All lines from the entries below that contain the string "under" should be copied out.
*** Exercise inputs Section Begins ***
/-- `G_w = Σ_p w_p E_pp` is diagonal on determinants with value
`g(s) = Σ_{p ∈ upPart s} w_p + Σ_{p ∈ downPart s} w_p` (each `n_{pσ}` is diagonal with entry
`[pσ ∈ s]`, `numberAt_eq_diagonal`). Helgaker–Jørgensen–Olsen eq. (2.2.7) (`E_pp = Σ_σ a†_{pσ}a_{pσ}`).
[cite: HelgakerJorgensenOlsen2000, eq. (2.2.7)] -/
theorem weightedNumber_eq_diagonal (w : Λ → ℝ) :
    ∑ p, ((w p : ℝ) : ℂ) • singletExcitation p p =
      diagonal fun s : Finset (Orb Λ) =>
        (((∑ p ∈ upPart s, w p + ∑ p ∈ downPart s, w p : ℝ)) : ℂ) := by
  ext s t
  simp only [Matrix.sum_apply, Matrix.smul_apply, singletExcitation, Fin.sum_univ_two, Matrix.add_apply,
    smul_eq_mul, diagonal_apply]
  have hn : ∀ q : Orb Λ, (creation q * annihilation q) s t = if s = t then (if q ∈ s then 1 else 0) else 0 := by
    intro q
    have := congrFun (congrFun (numberAt_eq_diagonal (ι := Orb Λ) q) s) t
    rwa [numberAt, diagonal_apply] at this
  simp only [hn]
  by_cases hst : s = t
  · subst hst
    simp only [if_true]
    rw [Complex.ofReal_add, Complex.ofReal_sum, Complex.ofReal_sum, upPart, downPart, Finset.sum_filter,
      Finset.sum_filter, ← Finset.sum_add_distrib]
    refine Finset.sum_congr rfl fun p _ => ?_
    simp only [mul_add, mul_ite, mul_one, mul_zero]
  · simp [hst]

/-- `Re⟨x, G_w x⟩ = Σ_s g(s)|x_s|²` with `g(s) = Σ_{p∈upPart s} w_p + Σ_{p∈downPart s} w_p`.
[cite: HelgakerJorgensenOlsen2000, eq. (2.2.7)] -/
theorem re_expect_weightedNumber (w : Λ → ℝ) (x : Fock (Orb Λ)) :
    (star x ⬝ᵥ (∑ p, ((w p : ℝ) : ℂ) • singletExcitation p p) *ᵥ x).re =
      ∑ s, (∑ p ∈ upPart s, w p + ∑ p ∈ downPart s, w p) * ‖x s‖ ^ 2 := by
  rw [weightedNumber_eq_diagonal]
  simp only [dotProduct, mulVec_diagonal, Pi.star_apply, Complex.re_sum]
  refine Finset.sum_congr rfl fun s _ => ?_
  rw [mul_left_comm, Complex.star_def, ← Complex.normSq_eq_conj_mul_self, Complex.normSq_eq_norm_sq]
  norm_cast

/-- **Weighted occupation bound on the `(a, b)` sector** (the spin-free analogue of
`N̂_S ≤ (N − 1) + |S⟩⟨S|`): let `T_α` (`|T_α| = a`) and `T_β` (`|T_β| = b`) beat every other orbital
set of their sizes by the margin `δ ≥ 0` in total weight, `M = Σ_{T_α} w + Σ_{T_β} w`, and
`D⋆ = |T_α↑ T_β↓⟩`. Then for every vector `x` supported on the `(a, b)` sector,
`Re⟨x, G_w x⟩ ≤ (M − δ)‖x‖² + δ|x_{D⋆}|²` (`G_w` takes the value `M` on `D⋆` and `≤ M − δ` on every
other sector determinant). [cite: SchillingPittalis2021, arXiv p. 4 (vertex v⁽¹⁾)] -/
theorem re_expect_weightedNumber_le {w : Λ → ℝ} {a b : ℕ} {Tα Tβ : Finset Λ} (hTa : Tα.card = a)
    (hTb : Tβ.card = b) {δ : ℝ} (hδ : 0 ≤ δ)
    (hα : ∀ α : Finset Λ, α.card = Tα.card → α ≠ Tα → ∑ p ∈ α, w p + δ ≤ ∑ p ∈ Tα, w p)
    (hβ : ∀ β : Finset Λ, β.card = Tβ.card → β ≠ Tβ → ∑ p ∈ β, w p + δ ≤ ∑ p ∈ Tβ, w p)
    (x : Fock (Orb Λ)) (hx : IsInSector a b x) :
    (star x ⬝ᵥ (∑ p, ((w p : ℝ) : ℂ) • singletExcitation p p) *ᵥ x).re ≤
      (∑ p ∈ Tα, w p + ∑ p ∈ Tβ, w p - δ) * (star x ⬝ᵥ x).re + δ * ‖x (pairSet Tα Tβ)‖ ^ 2 := by
  classical
  rw [re_expect_weightedNumber, EigenvalueContinuation.re_star_dotProduct_self, Finset.mul_sum]
  have hsingle : δ * ‖x (pairSet Tα Tβ)‖ ^ 2 =
      ∑ s, if s = pairSet Tα Tβ then δ * ‖x s‖ ^ 2 else 0 := by
    rw [Finset.sum_ite_eq', if_pos (Finset.mem_univ _)]
  rw [hsingle, ← Finset.sum_add_distrib]
  refine Finset.sum_le_sum fun s _ => ?_
  by_cases hsD : s = pairSet Tα Tβ
  · subst hsD
    rw [if_pos rfl, upPart_pairSet, downPart_pairSet]
    linarith
  · rw [if_neg hsD, add_zero]
    by_cases hsec : (upPart s).card = a ∧ (downPart s).card = b
    · have hg : ∑ p ∈ upPart s, w p + ∑ p ∈ downPart s, w p ≤ ∑ p ∈ Tα, w p + ∑ p ∈ Tβ, w p - δ := by
        have hparts : upPart s ≠ Tα ∨ downPart s ≠ Tβ := by
          by_contra h
          push Not at h
          exact hsD (by rw [← pairSet_upPart_downPart s, h.1, h.2])
        have hupw : ∑ p ∈ upPart s, w p ≤ ∑ p ∈ Tα, w p := by
          by_cases hu : upPart s = Tα
          · rw [hu]
          · linarith [hα (upPart s) (by rw [hsec.1, hTa]) hu]
        have hdnw : ∑ p ∈ downPart s, w p ≤ ∑ p ∈ Tβ, w p := by
          by_cases hd : downPart s = Tβ
          · rw [hd]
          · linarith [hβ (downPart s) (by rw [hsec.2, hTb]) hd]
        rcases hparts with hu | hd
        · linarith [hα (upPart s) (by rw [hsec.1, hTa]) hu]
        · linarith [hβ (downPart s) (by rw [hsec.2, hTb]) hd]
      exact mul_le_mul_of_nonneg_right hg (sq_nonneg _)
    · rw [hx s hsec, norm_zero]
      simp

/-- `⟨D⋆|x⟩ = x_{D⋆}` for the determinant basis vector. [folklore] -/
private theorem star_single_dotProduct_orb (D : Finset (Orb Λ)) (x : Fock (Orb Λ)) :
    star (Pi.single D (1 : ℂ)) ⬝ᵥ x = x D := by
  rw [← Pi.single_star, star_one, single_dotProduct, one_mul]
import Summits.HodgeConjecture.HodgeConjecture.Theses.LinearSystemTorelli
import Literature.AlgebraicGeometry.HodgeTheory.GysinKernelProofs
import Literature.AlgebraicGeometry.HodgeTheory.ComplexGysinHodgeType
import Literature.AlgebraicTopology.SingularHomology.GysinTransposition

/-!
# Route LinearSystemTorelli — crux `TranscendentalOrSupported` (stmt-HodgeConjecture-10853),
# line `Sketch`: the stub `stub_invisibleOfPerpSwept` (transposition)

For `X` smooth projective of dimension `2p`, an orientation family `μ` and a class
`c ∈ H²ᵖ(X(ℂ); ℂ)` which is right-cup-orthogonal to every Gysin image `g_* y`
(`g : Y ⟶ X`, `Y` smooth projective of dimension `m < 2p`, `y ∈ Hᵃ(Y(ℂ); ℂ)`, `a + 4p = 2p + 2m`,
Gysin morphism `complexGysin μ hY hX g hab` of `HodgeTheory/ComplexGysin`), the class `c` is
INVISIBLE: `g^* c = 0` in `H²ᵖ(Y(ℂ); ℂ)` for every such `(Y, g)`.

Proof (finite-dimensional linear algebra on the tree's carriers): fix `(m, Y, g)`. If `2m < 2p` then
`H²ᵖ(Y(ℂ); ℂ) = 0` (`subsingleton_complexBetti`). Otherwise `a = 2m - 2p`; the Gysin morphism is the
topological one through `H_{2p}` (`complexGysin_eq_gysinMap`), the cup pairing transposes it into the
pull-back, `⟨g_* y ⌣ c, [X(ℂ)]⟩ = ⟨y ⌣ g^* c, [Y(ℂ)]⟩` (`cupPairing_gysinMap`, with Poincaré duality
of `μ` from `OrientationFamily.hasPoincareDuality`), so `g^* c` is right-orthogonal to all of
`Hᵃ(Y(ℂ); ℂ)` and vanishes by the right non-degeneracy of the perfect cup pairing of the closed
manifold `Y(ℂ)` over the field `ℂ` (`isPerfPair_cupPairing_of_field_holds`, Hatcher Prop. 3.38).
-/

set_option linter.dupNamespace false

noncomputable section

namespace Summit.HodgeConjecture.HodgeConjecture.Theorems

open CategoryTheory
open Literature.AlgebraicGeometry.Motives Literature.AlgebraicGeometry.HodgeTheory
open Literature.AlgebraicTopology.SingularHomology

/-- **Stub `stub_invisibleOfPerpSwept` (transposition)**: for `X` smooth projective of dimension `2p`,
an orientation family `μ` and `c ∈ H²ᵖ(X(ℂ); ℂ)` with `⟨g_* y ⌣ c, [X(ℂ)]⟩ = 0` for every `g : Y ⟶ X`,
`Y` smooth projective of dimension `m < 2p`, and every `y ∈ Hᵃ(Y(ℂ); ℂ)`, `a + 4p = 2p + 2m`:
`g^* c = 0` in `H²ᵖ(Y(ℂ); ℂ)` for all such `(Y, g)`. If `2m < 2p` the target is `0`
(`subsingleton_complexBetti`); else `a = 2m - 2p`, `complexGysin_eq_gysinMap`, the transposition
`cupPairing_gysinMap` (`⟨g_* y ⌣ c, [X]⟩ = ⟨y ⌣ g^* c, [Y]⟩`, Poincaré duality from
`OrientationFamily.hasPoincareDuality`) and right-perfectness of the cup pairing of `Y(ℂ)`
(`isPerfPair_cupPairing_of_field_holds`). [cite: FultonYoungTableaux1997, Appendix B §B.1 (5)–(6)]
[cite: HatcherAT2002, §3.3 Prop. 3.38] -/
theorem stub_invisibleOfPerpSwept :
    ∀ (μ : OrientationFamily) ⦃p : ℕ⦄ ⦃X : SchemeOver ℂ⦄ (hX : IsSmoothProjective (2 * p) X)
    (c : complexBetti X (2 * p)),
    (∀ (m : ℕ) (Y : SchemeOver ℂ) (hY : IsSmoothProjective m Y), m < 2 * p → ∀ (g : Y ⟶ X) (a : ℕ)
      (hab : a + 2 * (2 * p) = 2 * p + 2 * m) (y : complexBetti Y a),
      cupPairing (μ hX) (two_mul (2 * p)).symm (complexGysin μ hY hX g hab y) c = 0) →
    ∀ (m : ℕ) (Y : SchemeOver ℂ), IsSmoothProjective m Y → m < 2 * p → ∀ g : Y ⟶ X,
      complexBetti.map g (2 * p) c = 0 := by
  intro μ p X hX c hc m Y hY hm g
  by_cases hlt : 2 * m < 2 * p
  · -- `H²ᵖ(Y(ℂ); ℂ) = 0` above the real dimension `2m` of `Y(ℂ)`
    haveI := subsingleton_complexBetti hY hlt
    exact Subsingleton.elim _ _
  · -- degrees: `a + 2p = 2m`, `2p + 2p = 2 (2p)`
    obtain ⟨a, ha⟩ : ∃ a, a + 2 * p = 2 * m := ⟨2 * m - 2 * p, by omega⟩
    have hab : a + 2 * (2 * p) = 2 * p + 2 * m := by omega
    -- the closed oriented `2m`-manifold `Y(ℂ)`
    letI := hY.chartedSpace
    haveI := ComplexPoints.compactSpace_of_isSmoothProjective hY
    haveI := ComplexPoints.t2Space_of_isSmoothProjective hY
    -- the cup pairing `Hᵃ(Y(ℂ)) × H²ᵖ(Y(ℂ)) → ℂ` is perfect; use its right non-degeneracy
    have hP : (cupPairing (μ hY) ha).IsPerfPair := isPerfPair_cupPairing_of_field_holds
    apply hP.bijective_right.1
    rw [map_zero]
    refine LinearMap.ext fun y => ?_
    -- `⟨y ⌣ g^* c, [Y]⟩ = ⟨g_* y ⌣ c, [X]⟩ = 0`
    have key := hc m Y hY hm g a hab y
    rw [complexGysin_eq_gysinMap hY hX g hab ha (two_mul (2 * p)).symm,
      cupPairing_gysinMap (μ.hasPoincareDuality hX) _ ha (two_mul (2 * p)).symm y c] at key
    rw [LinearMap.flip_apply, LinearMap.zero_apply]
    exact key

end Summit.HodgeConjecture.HodgeConjecture.Theorems

end
import Literature.Computability.Complexity.BPPErrorReduction
import Literature.Computability.Complexity.BPPSubsetAlmostP
import Literature.Computability.Complexity.CodeFPArith
import Literature.Computability.Complexity.UniformProbBlocks
import HarnessLib

/-!
# `BPP` is closed under constant-query truth-table reductions and under finite variations

Trunk toolkit (`Literature/Computability/Complexity`), two closure properties of `BPP = BP·P`
(`ProbabilisticClasses.lean`) that the tree lacked:

* `mem_BPP_of_ttList` — **truth-table closure.** For `K ∈ BPP`, a finite list `Q` of
  polynomial-time query maps and an evaluator `F ∈ P`, the language
  `ttListLang K Q F = {z | ⟨z, [χ_K(q z)]_{q ∈ Q}⟩ ∈ F}` is in `BPP`: amplify `K` to error
  `1/(3(|Q|+1))` per query (`BPP_subset_bpErr`), answer every query with a PREFIX of one common
  coin string (the events "query `q` is answered wrongly" are cylinder events,
  `uniformProb_take_of_le`), and take the union bound over the `|Q|` queries (no independence is
  needed). This is the textbook remark "`BPP` is closed under polynomial-time truth-table (indeed
  Turing) reductions, `P^BPP = BPP`" in the non-adaptive, constantly-many-queries form
  (Arora–Barak 2009, §7.5.2 / Exercise 7.7 area: "`BPP^BPP = BPP`"; Köbler–Schöning–Torán 1993,
  §4 (closure of `BPP` under `≤ᵖ_tt`)). Corollaries: intersections, unions and Boolean
  combinations of `FP`-preimages of one `BPP` language (`booleanCombination`-style uses are
  obtained by choosing `F`).
* `mem_BPP_of_eqOn_le` — **`BPP` is invariant under finite variations**: a language agreeing with
  some `K ∈ BPP` on all inputs of length `≥ n₀` is in `BPP` (patch the witness language on the
  finitely many short first components; `shortPart_mem_P`, `setOf_le_length_mem_P`).

The witness language of the truth-table closure is assembled in the typed `CodeFP` algebra
(`CodeFP.lean`, `CodeFPArith.lean`): no machine is written.

## References

* S. Arora, B. Barak, *Computational Complexity: A Modern Approach*, CUP 2009, §7.4.1 (error
  reduction), §7.5.2 ("`BPP^BPP = BPP`", closure under reductions), §A.2 (union bound).
  [AroraBarakCC2009]
* R. V. Book, H. Vollmer, K. W. Wagner, *Probabilistic type-2 operators and "almost"-classes*,
  1996/1998, §4 ("uniformly invariant under finite variations"). [BookVollmerWagner1996]
-/

namespace Literature.Computability.Complexity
*** Exercise inputs Section Ends ***
## Solution
# `BPP` is closed under constant-query truth-table reductions and under finite variations
  needed). This is the textbook remark "`BPP` is closed under polynomial-time truth-table (indeed
  §4 (closure of `BPP` under `≤ᵖ_tt`)). Corollaries: intersections, unions and Boolean
* `mem_BPP_of_eqOn_le` — **`BPP` is invariant under finite variations**: a language agreeing with
  reduction), §7.5.2 ("`BPP^BPP = BPP`", closure under reductions), §A.2 (union bound).
  1996/1998, §4 ("uniformly invariant under finite variations"). [BookVollmerWagner1996]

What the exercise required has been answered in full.